"No space left of device" mitigation plan?


(Eugene Pirogov) #1

I have Elasticsearch cluster with two nodes: a two-master setup. It is used to store logs.

Suddenly one of the masters went down, and refuses to go up. The logs reveal the following error:

Suppressed: java.io.IOException: No space left on device

I tried listing index names (and maybe deleting some indexes?) and interacting with the node that is still live alive, e.g. second master. But it refuses to respond, with the following error:

{
  "error": {
    "root_cause": [
      {
        "type": "master_not_discovered_exception",
        "reason": null
      }
    ],
    "type": "master_not_discovered_exception",
    "reason": null
  },
  "status": 503
}

I'm perfectly comfortable with dropping some older data, e.g. some older indexes. I have access to the disk, and can try & wipe some older data from the /var/lib/elasticsearch folder (if I'm not mistaken), but I'm not sure how exactly elasticsearch organizes the data. It's very likely that I will corrupt the data.

What are the next steps to mitigate this?

Is there an offline CLI tool that'd be able to remove some older indexes? If such tool existed, I could use it to wipe older indexes and restart must Elasticsearch cluster.

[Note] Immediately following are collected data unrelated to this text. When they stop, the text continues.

import Summits.NavierStokesRegularity.FluidComputer.ClayBreakdownWitnessViscosity
import Summits.NavierStokesRegularity.FluidComputer.PalasekTowerClayBridgePathB
import HarnessLib

/-!
# The rate-free E–C endpoint WITHOUT a named fact: a BOUNDED breakdown witness gives Fefferman's (C)

Cell `ns-blowup`, seat `ns-blowup-fc-prover-2` (D-0074 GROUP C «bridge support»); companion of
`ClayBreakdownWitness.lean` / `ClayBreakdownWitnessViscosity.lean` (seat `ns-blowup-ecbridge-1`: the
rate-free endpoint `BreakdownWitness ν` and `navierStokesBreakdownR3_of_witness`, which consumes the
named fact `tao_unconditional_uniqueness_velocity_forced` = W14) and of `PalasekTowerClayBridgePathB.lean`
(PATH B′: `clay_competitor_eq_of_serrinClass_B`, uniqueness of a DESIGNED solution in the Serrin class
`L⁴(0,T';L⁶)` against every Clay competitor, by the forced Serrin–Masuda weak–strong uniqueness and
Tao's forced pressure normalisation — both THEOREMS of the tree). LABEL: E–C bookkeeping. WHAT THIS
IS NOT: not Navier–Stokes evidence — an implication from a HYPOTHETICAL witness; no witness is
constructed and nothing about blow-up is asserted.

The observation: every lane of the cell produces its witness as an explicit classical solution with
CEILINGS — the tower has `|u| ≤ c₂ Y_k` on its slabs (`Realisation.norm_le_of_lt`), a triggered cascade
is glued from finitely many smooth pieces before any `T' < T*` — so the velocity is BOUNDED on every
closed sub-slab `[0, T']`, `T' < T`. Bounded + finite energy + continuous slices is the Serrin class
`L⁴(0,T';L⁶)` (`memLqLp_four_six_of_bounded`, `PalasekTowerClayBridgeWS`), and then PATH B′ applies
verbatim. Hence:

* `BreakdownWitness.BoundedOnSlabs W` — `∀ T' < T, ∃ B, ∀ t ∈ [0, T'], ∀ x, ‖u t x‖ ≤ B`;
* `BreakdownWitness.memLqLp_four_six_of_boundedOnSlabs`, `eq_of_claySolution_B`,
  `not_exists_claySolution_B` (the witness versions of the `Realisation` lemmas of PATH B′);
* `BreakdownWitness.boundedOnSlabs_rescale` (the viscosity change `u ↦ a·u(a t, x)` keeps ceilings);
* **`BreakdownWitness.navierStokesBreakdownR3_of_bounded : 0 < μ → (W : BreakdownWitness μ) →
  W.BoundedOnSlabs → NavierStokesBreakdownR3`** — ONE bounded witness at ONE viscosity gives
  Fefferman's (C) at every viscosity, with NO named-fact hypothesis (compare
  `navierStokesBreakdownR3_of_witness`, which needs W14).

For the TRIGGERED door (`TriggeredTransfer*`): a cascade whose `Step`s carry a sup-ceiling on their
slab (`∃ M, ∀ t ∈ [0, T+δ], ∀ x, ‖u t x‖ ≤ M` — the v2 re-typing suggested on the cell bus) glues to a
bounded witness, so `Transfers` closes (C) binder-free through this file.

References: C. L. Fefferman, Clay problem description, (C) [cite: FeffermanClay2006, (C)]; J. Serrin,
1963, §4 and H. Sohr 2001, Thm. V.1.5.1 (forced weak–strong uniqueness, tree theorem
`serrinMasuda_weak_strong_uniqueness_forced_L4L6`) [cite: Serrin1963, §4]; T. Tao, Anal. PDE 6 (2013),
footnote 3 (viscosity scaling) [cite: Tao2011, footnote 3]. 0 sorry; axioms ⊆ {propext,
Classical.choice, Quot.sound}.
-/

noncomputable section

namespace Summit.NavierStokesRegularity.FluidComputer.PalasekTowerClayBridge

open Set MeasureTheory Filter Topology Function
open scoped ENNReal ContDiff NNReal
open Literature.Analysis.FluidPDE
open Summit.NavierStokesRegularity.NavierStokesRegularity

namespace BreakdownWitness

variable {ν : ℝ} (W : BreakdownWitness ν)

/-- **Bounded on closed sub-slabs**: for every `T' < T` the witness velocity is bounded on
`[0, T'] × ℝ³`. (Local unboundedness as `t ↑ T` — the witness clause `unbounded` — is of course
compatible: the bound `B(T')` blows up as `T' ↑ T`.) [folklore] -/
def BoundedOnSlabs : Prop :=
  ∀ T', T' < W.T → ∃ B : ℝ, ∀ t ∈ Icc 0 T', ∀ x, ‖W.u t x‖ ≤ B

variable {W}

/-- **A bounded witness is in the Serrin class `L⁴(0, T''; L⁶)` on every `T'' ≤ T' < T`** (bounded,
finite energy, continuous slices: `memLqLp_four_six_of_bounded`). [folklore] -/
theorem memLqLp_four_six_of_boundedOnSlabs (hB : W.BoundedOnSlabs) {T' : ℝ} (hT' : T' < W.T)
    {T'' : ℝ} (hT'' : T'' ≤ T') : MemLqLp 4 6 W.u (Ioo 0 T'') := by
  obtain ⟨B, hBB⟩ := hB T' hT'
  obtain ⟨A, hAt, hA⟩ := W.energy T' hT'
  have hsub : Icc 0 T'' ⊆ Icc 0 T' := Icc_subset_Icc le_rfl hT''
  refine memLqLp_four_six_of_bounded (fun t ht => ?_) (fun t ht => hBB t (hsub ht)) hAt.ne
    (fun t ht => hA t (hsub ht))
  exact (W.classical.contDiff_velocity ⟨ht.1, lt_of_le_of_lt (ht.2.trans hT'') hT'⟩).continuous

/-- **Uniqueness of a bounded witness against every global Clay-class solution — PATH B′, no named
fact.** A solution `(v, q)` of the same forced system from the same datum, jointly smooth on
`[0, ∞) × ℝ³` with bounded energy, coincides with the witness on `[0, T)`: for `0 ≤ t < T` apply
`clay_competitor_eq_of_serrinClass_B` on a closed slab `[0, t']`, `t < t' < T`, where the witness is
classical, of finite energy and in `L⁴(0,·;L⁶)`. [cite: Serrin1963, §4] -/
theorem eq_of_claySolution_B (hν : 0 < ν) (hB : W.BoundedOnSlabs)
    {v : ℝ → EuclideanSpace ℝ (Fin 3) → EuclideanSpace ℝ (Fin 3)}
    {q : ℝ → EuclideanSpace ℝ (Fin 3) → ℝ}
    (hv : IsSmoothOnHalfSpace v) (hq : IsSmoothOnHalfSpace q)
    (hns : IsNavierStokesSolution ν W.f (W.u 0) v q) (hE : HasBoundedEnergy v) :
    ∀ t ∈ Ico 0 W.T, v t = W.u t := by
  intro t ht
  obtain ⟨ht0, htT⟩ := ht
  obtain ⟨t', htt', ht'T⟩ := exists_between htT
  have ht'0 : 0 < t' := lt_of_le_of_lt ht0 htt'
  have hu' : IsClassicalNSSolutionOn (Icc 0 t') ν W.f W.u W.p :=
    W.classical.mono (fun s hs => ⟨hs.1, lt_of_le_of_lt hs.2 ht'T⟩) (uniqueDiffOn_Icc ht'0)
  have hEu : ∃ C : ℝ≥0∞, C < ⊤ ∧ ∀ s ∈ Icc 0 t', ∫⁻ x, ‖W.u s x‖ₑ ^ 2 ≤ C := W.energy t' ht'T
  have hS : ∀ T', 0 < T' → T' < t' → MemLqLp 4 6 W.u (Ioo 0 T') :=
    fun T' _ hT' => memLqLp_four_six_of_boundedOnSlabs hB ht'T hT'.le
  exact clay_competitor_eq_of_serrinClass_B hν ht'0 W.force_smooth W.force_decay hu' hEu hS
    hns hv hq hE t ⟨ht0, htt'.le⟩

/-- **No global Clay-class solution shares a bounded witness's datum and force — no named fact**:
such a solution would coincide with the witness on `[0, T)` (`eq_of_claySolution_B`) and be continuous
on the compact box `[0, T] × B̄(0, radius)`, which local unboundedness forbids
(`not_continuousOn_box`). [cite: FeffermanClay2006, (C)] -/
theorem not_exists_claySolution_B (hν : 0 < ν) (hB : W.BoundedOnSlabs) :
    ¬ ∃ (v : ℝ → EuclideanSpace ℝ (Fin 3) → EuclideanSpace ℝ (Fin 3))
        (q : ℝ → EuclideanSpace ℝ (Fin 3) → ℝ),
        IsSmoothOnHalfSpace v ∧ IsSmoothOnHalfSpace q ∧
          IsNavierStokesSolution ν W.f (W.u 0) v q ∧ HasBoundedEnergy v := by
  rintro ⟨v, q, hv, hq, hns, hE⟩
  refine W.not_continuousOn_box (eq_of_claySolution_B hν hB hv hq hns hE) ?_
  have hsub : Icc (0 : ℝ) W.T ×ˢ Metric.closedBall (0 : EuclideanSpace ℝ (Fin 3)) W.radius ⊆
      Ici (0 : ℝ) ×ˢ (univ : Set (EuclideanSpace ℝ (Fin 3))) :=
    prod_mono (fun s hs => hs.1) (subset_univ _)
  exact (ContDiffOn.continuousOn hv).mono hsub

/-- **Ceilings survive the change of viscosity** `u ↦ a·u(a t, x)`, `a = ν/μ`: the rescaled witness
(`BreakdownWitness.rescale`, blow-up time `T/a`) is bounded on `[0, T']` by `a·B(a T')`.
[cite: Tao2011, footnote 3] -/
theorem boundedOnSlabs_rescale {μ : ℝ} {W : BreakdownWitness μ} (hB : W.BoundedOnSlabs)
    (hμ : 0 < μ) (hν : 0 < ν) : (W.rescale hμ hν).BoundedOnSlabs := by
  intro T' hT'
  have ha : 0 < ν / μ := div_pos hν hμ
  change T' < W.T / (ν / μ) at hT'
  have haT' : ν / μ * T' < W.T := by
    have := mul_lt_mul_of_pos_left hT' ha
    rwa [mul_div_cancel₀ _ ha.ne'] at this
  obtain ⟨B, hBB⟩ := hB (ν / μ * T') haT'
  refine ⟨ν / μ * B, fun t ht x => ?_⟩
  change ‖timeRescale (ν / μ) (ν / μ) W.u t x‖ ≤ ν / μ * B
  rw [timeRescale_apply, norm_smul, Real.norm_of_nonneg ha.le]
  exact mul_le_mul_of_nonneg_left
    (hBB (ν / μ * t) ⟨mul_nonneg ha.le ht.1, mul_le_mul_of_nonneg_left ht.2 ha.le⟩ x) ha.le

/-- **THE E–C ENDPOINT, RATE-FREE AND BINDER-FREE: one BOUNDED witness at one viscosity gives
Fefferman's (C).** An exact classical solution of the forced Navier–Stokes system on `[0, T) × ℝ³`
from a Clay datum, with a Clay-class force smooth through `T`, finite energy and a velocity that is
bounded on every closed sub-slab yet locally unbounded as `t ↑ T`, at a single viscosity `μ > 0`,
implies `NavierStokesBreakdownR3`: rescale to every `ν > 0` (`BreakdownWitness.rescale`,
`boundedOnSlabs_rescale`) and read off datum, force and `not_exists_claySolution_B`. Compare
`navierStokesBreakdownR3_of_witness` (same conclusion from an UNBOUNDED-on-slabs witness, but needing
the named fact W14). HONEST FRAMING: an implication from a hypothetical object; no witness exists in
the tree. [cite: FeffermanClay2006, (C)] -/
theorem navierStokesBreakdownR3_of_bounded {μ : ℝ} (hμ : 0 < μ) (W : BreakdownWitness μ)
    (hB : W.BoundedOnSlabs) :
    Summit.NavierStokesRegularity.NavierStokesRegularity.NavierStokesBreakdownR3 := by
  intro ν hν
  set W' := W.rescale hμ hν with hW'
  have hB' : W'.BoundedOnSlabs := boundedOnSlabs_rescale hB hμ hν
  exact ⟨W'.u 0, W'.f, W'.classical.contDiff_velocity (t := 0) ⟨le_rfl, W'.T_pos⟩,
    W'.classical.divFree 0 ⟨le_rfl, W'.T_pos⟩, W'.datum_decay, W'.force_smooth, W'.force_decay,
    not_exists_claySolution_B hν hB'⟩

/-- The Literature spelling of (C) from a bounded witness. [cite: FeffermanClay2006, (C)] -/
theorem literature_navierStokesBreakdownR3_of_bounded {μ : ℝ} (hμ : 0 < μ) (W : BreakdownWitness μ)
    (hB : W.BoundedOnSlabs) : Literature.Analysis.FluidPDE.NavierStokesBreakdownR3 :=
  navierStokesBreakdownR3_iff_literature.1 (navierStokesBreakdownR3_of_bounded hμ W hB)

/-- **A realised tower is a bounded witness** (its ceilings `c₂ Y_k`, `Realisation.norm_le_of_lt`), so
PATH B′ for towers (`navierStokesBreakdownR3_at_of_realisation_B`) is the special case
`Realisation.toWitness` of `navierStokesBreakdownR3_of_bounded`. [cite: Palasek2026ElementaryModel, §4] -/
theorem _root_.Summit.NavierStokesRegularity.FluidComputer.PalasekTowerClayBridge.Realisation.boundedOnSlabs_toWitness
    {R : TowerRates} (Wr : Realisation ν R) : Wr.toWitness.BoundedOnSlabs :=
  fun _ hT' => Wr.norm_le_of_lt hT'

end BreakdownWitness

namespace BreakdownWitness

variable {ν : ℝ} {W : BreakdownWitness ν}

/-- The half-open form of `BoundedOnSlabs`: bounded on `[0, T') × ℝ³` for every `T' < T` (equivalent,
since every `T' < T` lies below some `T'' ∈ (T', T)`). ERRATUM to the module docstring (v1): a
classical solution glued from finitely many SMOOTH pieces on compact time slabs is bounded on closed
sub-slabs only when each piece carries a sup-ceiling over `ℝ³` — joint smoothness alone does not bound a
field on the non-compact `[0, T'] × ℝ³`; for the triggered cascade that ceiling is the clause of
`TriggerScheme.StepB` (`TriggeredTransferBounded.lean`), under which `TriggeredTransferBoundedWitness`
proves `BoundedOnSlabs` of the glued witness. [folklore] -/
theorem boundedOnSlabs_iff_Ico :
    W.BoundedOnSlabs ↔ ∀ T', T' < W.T → ∃ B : ℝ, ∀ t ∈ Ico 0 T', ∀ x, ‖W.u t x‖ ≤ B := by
  constructor
  · intro h T' hT'
    obtain ⟨B, hB⟩ := h T' hT'
    exact ⟨B, fun t ht x => hB t ⟨ht.1, ht.2.le⟩ x⟩
  · intro h T' hT'
    obtain ⟨T'', h1, h2⟩ := exists_between hT'
    obtain ⟨B, hB⟩ := h T'' h2
    exact ⟨B, fun t ht x => hB t ⟨ht.1, lt_of_le_of_lt ht.2 h1⟩ x⟩

end BreakdownWitness

end Summit.NavierStokesRegularity.FluidComputer.PalasekTowerClayBridge

end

As a last resort, I of course can stop the Elasticsearch, increase the disks, and run Elasticsearch again.


(Adrien Grand) #2

Is there some non-elasticsearch data that you could remove to make room before restarting this master node, maybe old logs? I am surprised that you ran into this issue, disk watermarks should have prevented it. Or did you disable them?


(Eugene Pirogov) #3

Hi @jpountz!

To be honest I wasn't paying enough attention to either the disk status or elasticsearch logs, until the issue happen. Was the "disk watermarks" mechanism supposed to somehow indicate that the problem is coming? If yes – how?

Regarding whether or not disk watermarks are turned on, I can't say reliably. I'm using a docker image, gcr.io/google-containers/elasticsearch:v5.6.2.

Here's the source code for the image with the specific version of elasticsearch I'm using:

After quickly glancing over the image source code, I see no indication that the default setting for disk watermarks are being altered.


(system) #4

This topic was automatically closed 28 days after the last reply. New replies are no longer allowed.